Overshadowed by a higher-profile project, a quasi-remake of The Bad Lieutenant, this is Werner Herzog's other American film of 2009, and a David Lynch production at that. It pretty much delivers on whatever expectations might come with that combination. It's "inspired by a true story," and in an interview included on the DVD Herzog expands on the meaning of that term. There is a true story of an acting student who played mythical matricide Orestes and then killed his own mother. Herzog and co-writer Herbert Golder, who initiated the project, used that incident and some of the personal details of the killer's life as a framework for their own speculations on the factors driving a man to murder. The killer is a free man today and Herzog met him; he relates feeling acute disquiet on discovering that the man had an Aguirre: The Wrath of God poster in his trailer-park home. That discovery may have inspired the director to film part of the new picture back on some old Aguirre locations in Peru, once he decided that Pakistan, where the real killer had a deformative experience, was just slightly too dangerous for location shooting. As if to compensate for that compromise, Herzog, along with star Michael Shannon and producer Eric Bassett, decided to do some clandestine filming in the volatile Uighur region of China. That footage also serves, arguably, as an intrusion of the real killer's madness on the fictional madness of Brad McCullum, Shannon's character. It's unclear whether the fictional character is ever supposed to have been in a Muslim country, though he tells his doomed kayaking buddies in Peru that he intends to become a Muslim as a way to stunt his internal development. The Uighur footage could easily represent the killer's pilgrimage to an Islam of his own imagination, though his practice seems to extend only to occasionally calling himself "Farouk." Otherwise, he has a fraught relationship with God, whose face he sees on a Puritan Oatmeal can and whose voice he hears on a recording of "I Was Born to Preach the Gospel And I Sure Do Love My Job."

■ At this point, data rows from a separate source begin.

/-- A meridionally gauged law with a pointwise smaller (nonnegative) rate is a weaker statement. -/
theorem MeridionalGaugedHolderLaw.anti {γ γ' : ℝ → ℝ} (hle : ∀ P : ℝ, 0 ≤ P → γ P ≤ γ' P)
    (h : MeridionalGaugedHolderLaw γ') : MeridionalGaugedHolderLaw γ := by
  obtain ⟨K, hK, hlaw⟩ := h
  refine ⟨K, hK, ?_⟩
  intro u p hsws haxi haxip M hM hA z₀ hz₀ hax P hP ρ hρ hρ4 hPe a b hab hconf r hr hrρ
  obtain ⟨a', b', ha'b', hconf', hdec⟩ :=
    hlaw u p hsws haxi haxip M hM hA z₀ hz₀ hax P hP ρ hρ hρ4 hPe a b hab hconf r hr hrρ
  refine ⟨a', b', ha'b', hconf', hdec.trans ?_⟩
  have hq1 : r / ρ ≤ 1 := (div_le_one hρ).mpr hrρ
  have hpow : (r / ρ) ^ (γ' P) ≤ (r / ρ) ^ (γ P) :=
    Real.rpow_le_rpow_of_exponent_ge (by positivity) hq1 (hle P hP)
  have hKM : 0 ≤ K * (1 + M) ^ K := by positivity
  exact mul_le_mul_of_nonneg_right (mul_le_mul_of_nonneg_left hpow hKM) (by linarith)

/-- **THE FACTORISATION (proved).**  MERIDIONAL CIRCULATION NEEDS SWIRL (`MeridionalSwirlLaw κ`) and the
LINEAR-TYPE meridionally gauged Hölder law (`MeridionalGaugedHolderLaw γ₃`, rate normalised into
`(0, 1]`) together give ROUND-16's swirl-gauged Hölder law with profile `γ₁ = γ₃ ∘ κ`: the energy gauge
`M` stays in the prefactor because BOTH the threshold scale and the Hölder prefactor are polynomial
in `1 + M` (scales above the threshold are paid by the prefactor, `(4r)^γ ≥ 4r > 4ρ₁`). -/
theorem swirlGaugedHolderLaw_of_meridional {κ γ₃ : ℝ → ℝ}
    (hκ : ∀ S : ℝ, 0 ≤ S → 0 ≤ κ S) (hγ : ∀ P : ℝ, 0 ≤ P → 0 < γ₃ P ∧ γ₃ P ≤ 1)
    (hN : MeridionalSwirlLaw κ) (hL : MeridionalGaugedHolderLaw γ₃) :
    SwirlGaugedHolderLaw (fun S => γ₃ (κ S)) := by
  obtain ⟨K₁, hK₁, hN⟩ := hN
  obtain ⟨K₂, hK₂, hL⟩ := hL
  refine ⟨K₁ * K₂ + K₁ + K₂, by positivity, ?_⟩
  intro u p hsws haxi haxip M hM hA z₀ hz₀ hax a b hab hconf r hr hr4
  obtain ⟨ρ₁, hρ₁lo, hρ₁hi, hPe⟩ := hN u p hsws haxi haxip M hM hA z₀ hz₀ hax a b hab hconf
  have hS0 : 0 ≤ b - a := by linarith
  have hP0 : 0 ≤ κ (b - a) := hκ (b - a) hS0
  obtain ⟨hγpos, hγle⟩ := hγ (κ (b - a)) hP0
  have h1M : 1 ≤ 1 + M := by linarith
  have hKM₁ : 0 < K₁ * (1 + M) ^ K₁ := by positivity
  have hρ₁pos : 0 < ρ₁ := lt_of_lt_of_le (by positivity) hρ₁lo
  have hinv : ρ₁⁻¹ ≤ K₁ * (1 + M) ^ K₁ := inv_le_of_inv_le₀ hKM₁ hρ₁lo
  have h4r1 : 4 * r ≤ 1 := by linarith
  have h4rγ : 4 * r ≤ (4 * r) ^ γ₃ (κ (b - a)) := by
    calc 4 * r = (4 * r) ^ (1 : ℝ) := (Real.rpow_one _).symm
      _ ≤ (4 * r) ^ γ₃ (κ (b - a)) := Real.rpow_le_rpow_of_exponent_ge (by positivity) h4r1 hγle
  have hK₁le : K₁ ≤ K₁ * K₂ + K₁ + K₂ := by nlinarith
  have hK₁₂le : K₁ + K₂ ≤ K₁ * K₂ + K₁ + K₂ := by nlinarith
  by_cases hrρ : r ≤ ρ₁
  · -- scales below the threshold: the gauged law at scale ρ₁ with P = κ (b - a)
    have hconfρ : ∀ᵐ z ∂(volume.restrict (parabolicCylinder ρ₁ z₀)), swirl (u z.1) z.2 ∈ Icc a b :=
      ae_restrict_of_ae_restrict_of_subset (parabolicCylinder_subset_of_le hρ₁pos.le hρ₁hi z₀) hconf
    obtain ⟨a', b', ha'b', hconf', hdec⟩ :=
      hL u p hsws haxi haxip M hM hA z₀ hz₀ hax (κ (b - a)) hP0 ρ₁ hρ₁pos hρ₁hi hPe a b hab hconfρ
        r hr hrρ
    refine ⟨a', b', ha'b', hconf', hdec.trans ?_⟩
    have h4ρ₁ : 4 * ρ₁ ≤ (4 * ρ₁) ^ γ₃ (κ (b - a)) := by
      calc 4 * ρ₁ = (4 * ρ₁) ^ (1 : ℝ) := (Real.rpow_one _).symm
        _ ≤ (4 * ρ₁) ^ γ₃ (κ (b - a)) :=
          Real.rpow_le_rpow_of_exponent_ge (by positivity) (by linarith) hγle
    have hsplit : (r / ρ₁) ^ γ₃ (κ (b - a)) * (4 * ρ₁) ^ γ₃ (κ (b - a)) = (4 * r) ^ γ₃ (κ (b - a)) := by
      rw [← Real.mul_rpow (by positivity) (by positivity)]
      congr 1
      field_simp
    have hkey : (r / ρ₁) ^ γ₃ (κ (b - a)) * (4 * ρ₁) ≤ (4 * r) ^ γ₃ (κ (b - a)) := by
      calc (r / ρ₁) ^ γ₃ (κ (b - a)) * (4 * ρ₁)
          ≤ (r / ρ₁) ^ γ₃ (κ (b - a)) * (4 * ρ₁) ^ γ₃ (κ (b - a)) :=
            mul_le_mul_of_nonneg_left h4ρ₁ (Real.rpow_nonneg (by positivity) _)
        _ = (4 * r) ^ γ₃ (κ (b - a)) := hsplit
    have hratio : (r / ρ₁) ^ γ₃ (κ (b - a)) * 4 ≤ (4 * r) ^ γ₃ (κ (b - a)) * (K₁ * (1 + M) ^ K₁) := by
      calc (r / ρ₁) ^ γ₃ (κ (b - a)) * 4
          = (r / ρ₁) ^ γ₃ (κ (b - a)) * (4 * ρ₁) * ρ₁⁻¹ := by field_simp
        _ ≤ (4 * r) ^ γ₃ (κ (b - a)) * ρ₁⁻¹ :=
            mul_le_mul_of_nonneg_right hkey (inv_nonneg.mpr hρ₁pos.le)
        _ ≤ (4 * r) ^ γ₃ (κ (b - a)) * (K₁ * (1 + M) ^ K₁) :=
            mul_le_mul_of_nonneg_left hinv (Real.rpow_nonneg (by positivity) _)
    calc K₂ * (1 + M) ^ K₂ * (r / ρ₁) ^ γ₃ (κ (b - a)) * (b - a)
        = K₂ / 4 * (1 + M) ^ K₂ * ((r / ρ₁) ^ γ₃ (κ (b - a)) * 4) * (b - a) := by ring
      _ ≤ K₂ / 4 * (1 + M) ^ K₂ * ((4 * r) ^ γ₃ (κ (b - a)) * (K₁ * (1 + M) ^ K₁)) * (b - a) := by
          gcongr
      _ = K₁ * K₂ / 4 * ((1 + M) ^ K₁ * (1 + M) ^ K₂) * (4 * r) ^ γ₃ (κ (b - a)) * (b - a) := by ring
      _ = K₁ * K₂ / 4 * (1 + M) ^ (K₁ + K₂) * (4 * r) ^ γ₃ (κ (b - a)) * (b - a) := by
          rw [Real.rpow_add (by positivity)]
      _ ≤ (K₁ * K₂ + K₁ + K₂) * (1 + M) ^ (K₁ * K₂ + K₁ + K₂) * (4 * r) ^ γ₃ (κ (b - a)) * (b - a) := by
          gcongr
          · nlinarith
  · -- scales above the threshold: no contraction claimed, the prefactor pays
    have hρ₁r : ρ₁ < r := lt_of_not_ge hrρ
    refine ⟨a, b, hab,
      ae_restrict_of_ae_restrict_of_subset (parabolicCylinder_subset_of_le hr.le hr4 z₀) hconf, ?_⟩
    have hone : 1 ≤ (K₁ * K₂ + K₁ + K₂) * (1 + M) ^ (K₁ * K₂ + K₁ + K₂) * (4 * r) ^ γ₃ (κ (b - a)) := by
      have h1 : 1 ≤ ρ₁ * (K₁ * (1 + M) ^ K₁) := by
        have := mul_le_mul_of_nonneg_left hinv hρ₁pos.le
        rwa [mul_inv_cancel₀ hρ₁pos.ne'] at this
      have h2 : ρ₁ ≤ (4 * r) ^ γ₃ (κ (b - a)) := by linarith
      calc (1 : ℝ) ≤ ρ₁ * (K₁ * (1 + M) ^ K₁) := h1
        _ ≤ (4 * r) ^ γ₃ (κ (b - a)) * ((K₁ * K₂ + K₁ + K₂) * (1 + M) ^ (K₁ * K₂ + K₁ + K₂)) := by
            gcongr
        _ = (K₁ * K₂ + K₁ + K₂) * (1 + M) ^ (K₁ * K₂ + K₁ + K₂) * (4 * r) ^ γ₃ (κ (b - a)) := by ring
    calc b - a = 1 * (b - a) := (one_mul _).symm
      _ ≤ (K₁ * K₂ + K₁ + K₂) * (1 + M) ^ (K₁ * K₂ + K₁ + K₂) * (4 * r) ^ γ₃ (κ (b - a)) * (b - a) :=
          mul_le_mul_of_nonneg_right hone hS0

/-- Corollary: the two rungs of ROUND-17 imply ROUND-16's rung `SwirlGaugedLaw` (hence, by the tree's
`SwirlGaugedTower` §3–§4, the POLYNOMIAL Ożański–Palasek bound at fixed swirl Reynolds number). -/
theorem swirlGaugedLaw_of_meridional {κ : ℝ → ℝ} (hκ : ∀ S : ℝ, 0 ≤ S → 0 ≤ κ S)
    (hN : MeridionalSwirlLaw κ) (hL : MeridionalGaugedLaw) : SwirlGaugedLaw := by
  obtain ⟨γ₃, hγ, hlaw⟩ := hL
  exact ⟨fun S => γ₃ (κ S), fun S hS => (hγ (κ S) (hκ S hS)).1,
    swirlGaugedHolderLaw_of_meridional hκ hγ hN hlaw⟩

/-- ROUND-17's Navier–Stokes-essential rung with SOME nonnegative budget profile `κ`. -/
@[conjecture]
def MeridionalSwirlBudget : Prop :=
  ∃ κ : ℝ → ℝ, (∀ S : ℝ, 0 ≤ S → 0 ≤ κ S) ∧ MeridionalSwirlLaw κ

/-- **ROUND-16's rung from ROUND-17's two rungs** (registered hypotheses only):
`MeridionalSwirlBudget → MeridionalGaugedLaw → SwirlGaugedLaw`. -/
theorem swirlGaugedLaw_of_rungs (hN : MeridionalSwirlBudget) (hL : MeridionalGaugedLaw) :
    SwirlGaugedLaw := by
  obtain ⟨κ, hκ, hNκ⟩ := hN
  exact swirlGaugedLaw_of_meridional hκ hNκ hL

/-- The Arrhenius profile is an admissible rate: `ArrheniusMeridionalLaw → MeridionalGaugedLaw`. -/
theorem ArrheniusMeridionalLaw.meridionalGaugedLaw (h : ArrheniusMeridionalLaw) :
    MeridionalGaugedLaw := by
  obtain ⟨C, hC, hlaw⟩ := h
  refine ⟨fun P => Real.exp (-(C * (1 + P))), fun P hP => ⟨Real.exp_pos _, ?_⟩, hlaw⟩
  rw [Real.exp_le_one_iff]
  nlinarith

/-- With MERIDIONAL CIRCULATION NEEDS SWIRL at a LINEAR profile `κ S = k(1+S)` and the Arrhenius rate,
the swirl-gauged profile is `exp(-C(1 + k(1+S)))` — ROUND-16's predicted `ExpSwirlGaugedLaw 1` shape
up to constants (the η-budget's `e^{-0.35 S}`). -/
theorem expSwirlProfile_of_linear_budget {C k : ℝ} (hC : 0 < C) (hk : 0 ≤ k)
    (hN : MeridionalSwirlLaw (fun S => k * (1 + S)))
    (hL : MeridionalGaugedHolderLaw (fun P => Real.exp (-(C * (1 + P))))) :
    SwirlGaugedHolderLaw (fun S => Real.exp (-(C * (1 + k * (1 + S))))) := by
  have hκ : ∀ S : ℝ, 0 ≤ S → 0 ≤ k * (1 + S) := fun S hS => by positivity
  have hγ : ∀ P : ℝ, 0 ≤ P → 0 < Real.exp (-(C * (1 + P))) ∧ Real.exp (-(C * (1 + P))) ≤ 1 :=
    fun P hP => ⟨Real.exp_pos _, by rw [Real.exp_le_one_iff]; nlinarith⟩
  exact swirlGaugedHolderLaw_of_meridional (κ := fun S => k * (1 + S))
    (γ₃ := fun P => Real.exp (-(C * (1 + P)))) hκ hγ hN hL

end

end Summit.NavierStokesRegularity.NavierStokesRegularity.Theorems.MeridionalBarrier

"Some people act a role; I play a part." Brad McCullum (Michael Shannon) muses on matricide on stage (above) and at his flamingo-cluttered home.

The film's tag is "The Mystery Isn't Who, But Why," but don't let that leave you thinking the mystery gets solved. Instead, Herzog's point seems to be the irreducibility of a madman's mind to one decisive influence, a key to all the mysteries in his head. There's no Rosebud to help us here. We can see an apparently obvious influence of the Orestes myth, which is instantly complicated by Brad's girlfriend (Chloe Sevigny) taking the role of Clytemnestra, Orestes's mother. But Orestes isn't quite a perfect fit. Brad insists on wearing an inappropriate poncho-like garment he picked up in Peru that actually makes him look more Biblical than Greek. Considering his role in a fatherless household and his problematic relationship with God, Brad could be a Jesus figure in some neglected nook of his noodle. That possibility emerges most alarmingly when he invades a naval hospital, desiring to visit "the sick in general." On the other hand, he may also see himself as a baby ostrich like the birds his homophobic uncle (Brad Dourif) raises. Flightless or ungainly birds are the dominant animal motif of the picture, as both Brad and his suffocating mother (Grace Zabriskie) are obsessed with flamingos. Something can be read into everything shown here, but too much shouldn't be read into anything. Everything's a factor for such a vulnerable mind, but such a mind isn't the sort of puzzle where all the pieces fit.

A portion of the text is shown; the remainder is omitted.